Corporate Social Responsibility & Startups - c1sc0
http://en.wikipedia.org/wiki/Corporate_Social_Responsibility
This one has been on my mind recently: how does corporate social responsibility affect the dog-eat-dog world of startups? Is CSR a good idea or should we just let the markets decide?
======
harscoat
Startups can show the way in Corporate Social responsibility to the rest of
the business community. Startups are the new blood, they carry the new 21st
century DNA, with new usage and culture. They are the ones bold and visionary
enough to think that selflessness is good "in the end" for our own interest.
Startups today in their core have to follow the socially responsible values to
be successful: value driven vs BS, open vs closed, fair, sharing (open
source), admitting when they scewed up, accountable, listening to people
(employee as well as customer), and knowing that if it creates something that
people want, "in the end" they will do well financially. To be successful,
funded by worldclass angels/VCs, become "thunder lizzard", they cannot afford
to be shortsighted, they have to think big and global.

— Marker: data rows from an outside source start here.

import Summits.AtomisticToContinuum.Crystallization.Theorems.HolmgrenBoyleLindHalfSpaceUniqueContinuationThickDefect
import Summits.AtomisticToContinuum.Crystallization.Theorems.HolmgrenBoyleLindCentrosymmetric

/-!
# Route `HolmgrenBoyleLind`: Lennard-Jones force fields of separated sources, part 8 —
recurrent columns; Bravais half-crystals
Support file for the crux item stmt-AtomisticToContinuum-6075 (`HalfSpaceUniqueContinuation`, line
`registered`: infrastructure for its open stubs, written by a stub-worker of lead c2), continuing
parts 6 and 7 (`hbl_eq_of_thick_normal_lines`, `hbl_thick_of_bounded_gaps`,
`hbl_iff_of_thick_normal_line`):

* `hbl_eq_of_recurrent_columns` — two `δ`-separated sets in exact Lennard-Jones force balance
  agreeing on `{⟪z, u⟫ < a}` are EQUAL as soon as below every point `x ∈ ω ∪ ω'` the normal column
  `x − ℝ u` is RECURRENT in `ω`: beyond some `T₀` every window `[T, T + G]` of the column holds a
  point `x − τ u ∈ ω` (a defect lies in `ω ∪ ω'`; bounded gaps ⇒ thick, `hbl_thick_of_bounded_gaps`;
  thick below every defect ⇒ equal, `hbl_eq_of_thick_normal_lines`);
* `hbl_lattice_eq_of_registered_halfSpace` — Bravais half-crystal rigidity along a rational facet:
  a `δ`-separated balanced `ω` that coincides with a full-rank lattice `L` on the open half-space
  `{⟪z, γ⟫ < a}`, `γ ∈ L ∖ {0}`, and is REGISTERED over `L` along `γ` (`ω ⊆ L + ℝ γ`) is `L` itself:
  the column `x − ℝ γ` of any `x = y + s γ`, `y ∈ L`, contains the progression `y − k γ ∈ L`,
  `k ∈ ℤ`, of step `‖γ‖`, which lies in `ω` below the plane — recurrent columns.
All `[folklore]`; nothing here closes an item.
-/

noncomputable section
namespace Summit.AtomisticToContinuum.Crystallization.Theorems.HolmgrenBoyleLind

open scoped BigOperators Topology InnerProductSpace
open Literature.MathematicalPhysics.StatisticalMechanics
open Summit.AtomisticToContinuum.Crystallization.Theorems

/-- **Unique continuation from recurrent columns.** Let `ω, ω' ⊂ ℝ³` be `δ`-separated, both in
exact Lennard-Jones force balance, agreeing on the open half-space `{⟪z, u⟫ < a}` (`u` a unit
vector). Suppose that below every point `x ∈ ω ∪ ω'` the normal column `x − ℝ u` is recurrent in
`ω`: there are `T₀` and a gap bound `G ≥ 0` such that every window `τ ∈ [T, T + G]`, `T ≥ T₀`,
contains a point `x − τ u ∈ ω`. Then `ω = ω'`. Proof: a defect `x` (`¬ (x ∈ ω ↔ x ∈ ω')`) lies in
`ω ∪ ω'`; its column re-based at `max T₀ (⟪x, u⟫ − a + 2)` still has gaps `≤ G`, hence is thick
(`hbl_thick_of_bounded_gaps`: injective `tₙ ≥ ⟪x, u⟫ − a + 2`, `Σ 1/tₙ = ∞`, `x − tₙ u ∈ ω`), and
`hbl_eq_of_thick_normal_lines` applies. No periodicity is used. [folklore] -/
theorem hbl_eq_of_recurrent_columns :
    ∀ (ω ω' : Set (EuclideanSpace ℝ (Fin 3))) (δ : ℝ), 0 < δ →
      (∀ a ∈ ω, ∀ b ∈ ω, a ≠ b → δ ≤ dist a b) →
      (∀ a ∈ ω', ∀ b ∈ ω', a ≠ b → δ ≤ dist a b) →
      (∀ x ∈ ω, HasSum (fun y : {y : EuclideanSpace ℝ (Fin 3) // y ∈ ω ∧ y ≠ x} =>
        (deriv Literature.MathematicalPhysics.StatisticalMechanics.lennardJones (dist x y) / dist x y) •
          (x - (y : EuclideanSpace ℝ (Fin 3)))) 0) →
      (∀ x ∈ ω', HasSum (fun y : {y : EuclideanSpace ℝ (Fin 3) // y ∈ ω' ∧ y ≠ x} =>
        (deriv Literature.MathematicalPhysics.StatisticalMechanics.lennardJones (dist x y) / dist x y) •
          (x - (y : EuclideanSpace ℝ (Fin 3)))) 0) →
      ∀ (u : EuclideanSpace ℝ (Fin 3)) (a : ℝ), ‖u‖ = 1 →
      (∀ z : EuclideanSpace ℝ (Fin 3), inner ℝ z u < a → (z ∈ ω ↔ z ∈ ω')) →
      (∀ x ∈ ω ∪ ω', ∃ T₀ G : ℝ, 0 ≤ G ∧ ∀ T : ℝ, T₀ ≤ T →
        ∃ τ : ℝ, T ≤ τ ∧ τ ≤ T + G ∧ x - τ • u ∈ ω) →
      ω = ω' := by
  intro ω ω' δ hδ hsep hsep' hbal hbal' u a hu hagree hrec
  refine hbl_eq_of_thick_normal_lines _ _ _ hδ hsep hsep' hbal hbal' _ _ hu hagree fun x hx => ?_
  -- a defect lies in `ω ∪ ω'`
  have hxm : x ∈ ω ∪ ω' := by
    by_contra h
    rw [Set.mem_union, not_or] at h
    exact hx ⟨fun h' => (h.1 h').elim, fun h' => (h.2 h').elim⟩
  obtain ⟨T₀, G, hG, hrow⟩ := hrec x hxm
  -- re-base the recurrent column at `max T₀ (⟪x, u⟫ - a + 2)`: still gaps `≤ G`, hence thick
  obtain ⟨t, ht, hinj, hsum, htω⟩ :=
    hbl_thick_of_bounded_gaps (ω := ω) (x := x) (u := u) (T₀ := max T₀ (⟪x, u⟫_ℝ - a + 2)) hG
      fun T hT => hrow T ((le_max_left _ _).trans hT)
  exact ⟨t, fun n => (le_max_right _ _).trans (ht n), hinj, hsum, htω⟩

/-- **Bravais half-crystal rigidity along a rational facet.** Let `L ⊆ ℝ³` be a full-rank lattice
and `γ ∈ L ∖ {0}`. Let `ω` be `δ`-separated, in exact Lennard-Jones force balance, equal to `L` on
the open half-space `{⟪z, γ⟫ < a}`, and registered over `L` along `γ`: every `x ∈ ω` is `y + s γ`
with `y ∈ L`, `s ∈ ℝ`. Then `ω = L`. Proof: `L` is `δ_L`-separated and balanced
(`hbl_lattice_hypotheses`); with `u = γ/‖γ‖` the two sets agree on `{⟪z, u⟫ < a/‖γ‖}`; the column
`x − τ u` of `x = y + s γ ∈ ω ∪ L` passes, at `τ = (s + k)‖γ‖`, `k ∈ ℤ`, through `y − k γ ∈ L`,
which lies in `ω` once `⟪y − k γ, γ⟫ < a` — so beyond `T₀ = (⟪x, γ⟫ − a)/‖γ‖ + 1` every window of
length `‖γ‖` of the column holds a point of `ω`, and `hbl_eq_of_recurrent_columns` applies with
`min δ δ_L`. [folklore] -/
theorem hbl_lattice_eq_of_registered_halfSpace :
    ∀ (L : Submodule ℤ (EuclideanSpace ℝ (Fin 3))) [DiscreteTopology L] [IsZLattice ℝ L]
      (γ : EuclideanSpace ℝ (Fin 3)), γ ∈ L → γ ≠ 0 →
    ∀ (ω : Set (EuclideanSpace ℝ (Fin 3))) (δ : ℝ), 0 < δ →
      (∀ a ∈ ω, ∀ b ∈ ω, a ≠ b → δ ≤ dist a b) →
      (∀ x ∈ ω, HasSum (fun y : {y : EuclideanSpace ℝ (Fin 3) // y ∈ ω ∧ y ≠ x} =>
        (deriv Literature.MathematicalPhysics.StatisticalMechanics.lennardJones (dist x y) / dist x y) •
          (x - (y : EuclideanSpace ℝ (Fin 3)))) 0) →
    ∀ a : ℝ, (∀ z : EuclideanSpace ℝ (Fin 3), inner ℝ z γ < a →
        (z ∈ ω ↔ z ∈ (L : Set (EuclideanSpace ℝ (Fin 3))))) →
      (∀ x ∈ ω, ∃ y ∈ (L : Set (EuclideanSpace ℝ (Fin 3))), ∃ s : ℝ, x = y + s • γ) →
      ω = (L : Set (EuclideanSpace ℝ (Fin 3))) := by
  intro L _ _ γ hγL hγ0 ω δ hδ hsep hbal a hagree hreg
  obtain ⟨δL, -, hδL, -, hsepL, -, -, hbalL⟩ := hbl_lattice_hypotheses L
  have hγn : 0 < ‖γ‖ := norm_pos_iff.2 hγ0
  -- the unit normal `u = γ / ‖γ‖`
  set u : EuclideanSpace ℝ (Fin 3) := ‖γ‖⁻¹ • γ with hu
  have hun : ‖u‖ = 1 := by
    rw [hu, norm_smul, norm_inv, norm_norm, inv_mul_cancel₀ hγn.ne']
  -- the two sets agree on `{⟪z, u⟫ < a / ‖γ‖}`
  have hagree' : ∀ z : EuclideanSpace ℝ (Fin 3), ⟪z, u⟫_ℝ < a / ‖γ‖ →
      (z ∈ ω ↔ z ∈ (L : Set (EuclideanSpace ℝ (Fin 3)))) := by
    intro z hz
    refine hagree z ?_
    rwa [hu, real_inner_smul_right, inv_mul_eq_div, div_lt_div_iff_of_pos_right hγn] at hz
  -- every point of `ω ∪ L` is registered: `x = y + s γ`, `y ∈ L`
  have hdec : ∀ x ∈ ω ∪ (L : Set (EuclideanSpace ℝ (Fin 3))),
      ∃ y ∈ (L : Set (EuclideanSpace ℝ (Fin 3))), ∃ s : ℝ, x = y + s • γ := by
    rintro x (hx | hx)
    · exact hreg x hx
    · exact ⟨x, hx, 0, by rw [zero_smul, add_zero]⟩
  refine hbl_eq_of_recurrent_columns ω (L : Set (EuclideanSpace ℝ (Fin 3))) (min δ δL)
    (lt_min hδ hδL)
    (fun p hp q hq hpq => (min_le_left _ _).trans (hsep p hp q hq hpq))
    (fun p hp q hq hpq => (min_le_right _ _).trans (hsepL p hp q hq hpq))
    hbal hbalL u (a / ‖γ‖) hun hagree' fun x hx => ?_
  -- the column below `x = y + s γ` is recurrent with gaps `‖γ‖`
  obtain ⟨y, hy, s, hxe⟩ := hdec x hx
  refine ⟨(⟪x, γ⟫_ℝ - a) / ‖γ‖ + 1, ‖γ‖, hγn.le, fun T hT => ?_⟩
  obtain ⟨k, hk1, hk2⟩ : ∃ k : ℤ, T / ‖γ‖ - s ≤ k ∧ (k : ℝ) < T / ‖γ‖ - s + 1 :=
    ⟨_, Int.le_ceil _, Int.ceil_lt_add_one _⟩
  have hA : T ≤ ((k : ℝ) + s) * ‖γ‖ := by
    rw [← div_le_iff₀ hγn]
    linarith
  have hB : ((k : ℝ) + s - 1) * ‖γ‖ < T := by
    rw [← lt_div_iff₀ hγn]
    linarith
  refine ⟨(s + k) * ‖γ‖, by linarith, by linarith, ?_⟩
  -- the point `x - (s + k)‖γ‖ u = y - k γ` of `L`
  have hpt : x - ((s + k) * ‖γ‖) • u = y - (k : ℝ) • γ := by
    rw [hxe, hu, smul_smul, mul_assoc, mul_inv_cancel₀ hγn.ne', mul_one, add_smul]
    abel
  have hL' : y - (k : ℝ) • γ ∈ (L : Set (EuclideanSpace ℝ (Fin 3))) := by
    rw [Int.cast_smul_eq_zsmul ℝ k γ]
    exact L.sub_mem hy (L.smul_mem k hγL)
  rw [hpt]
  refine (hagree _ ?_).2 hL'
  -- it lies below the plane: `⟪y - k γ, γ⟫ ≤ a - ‖γ‖`
  have hC : ⟪x, γ⟫_ℝ - a ≤ (T - 1) * ‖γ‖ := by
    rw [← div_le_iff₀ hγn]
    linarith
  have hD : T * ‖γ‖ ≤ ((k : ℝ) + s) * ‖γ‖ * ‖γ‖ := mul_le_mul_of_nonneg_right hA hγn.le
  rw [hxe, inner_add_left, real_inner_smul_left, real_inner_self_eq_norm_sq] at hC
  rw [inner_sub_left, real_inner_smul_left, real_inner_self_eq_norm_sq]
  nlinarith [hC, hD, hγn]

end Summit.AtomisticToContinuum.Crystallization.Theorems.HolmgrenBoyleLind

end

That means changing the world not just thinking money. Tim Ferriss just said:
"I’d rather create a thousand millionaires than become a billionaire." on his
blog post about "real world MBA"

It is not about forcing people to spend money on fake impulsive need they
don't really have. In marketing the same battle goes on between the sophists
mercenaries and the Socrates. Just going for the profit first vs value first
is bad karma. Because it is denying the fact that we are in a system (Cf Ted
talk "how I fell in love with a fish"). It is about caring for people and the
ecosystem we all live in. We are part of a very big alive system and startups
by definition we are part of a system. To be innovative startups embrace
complexity, they show the rest of the business community that business can be
part of the product life cycle of Life. Put People and Planet first, it is "in
the end" good for Profit. People and Planet are the greatest positive feedback
loops. Let's not wait for anybody else but us to show this in everything we
do. Startups are by definition pioneers. Unleashing People and Planet positive
feedback loops is the new frontier, the Karma frontier.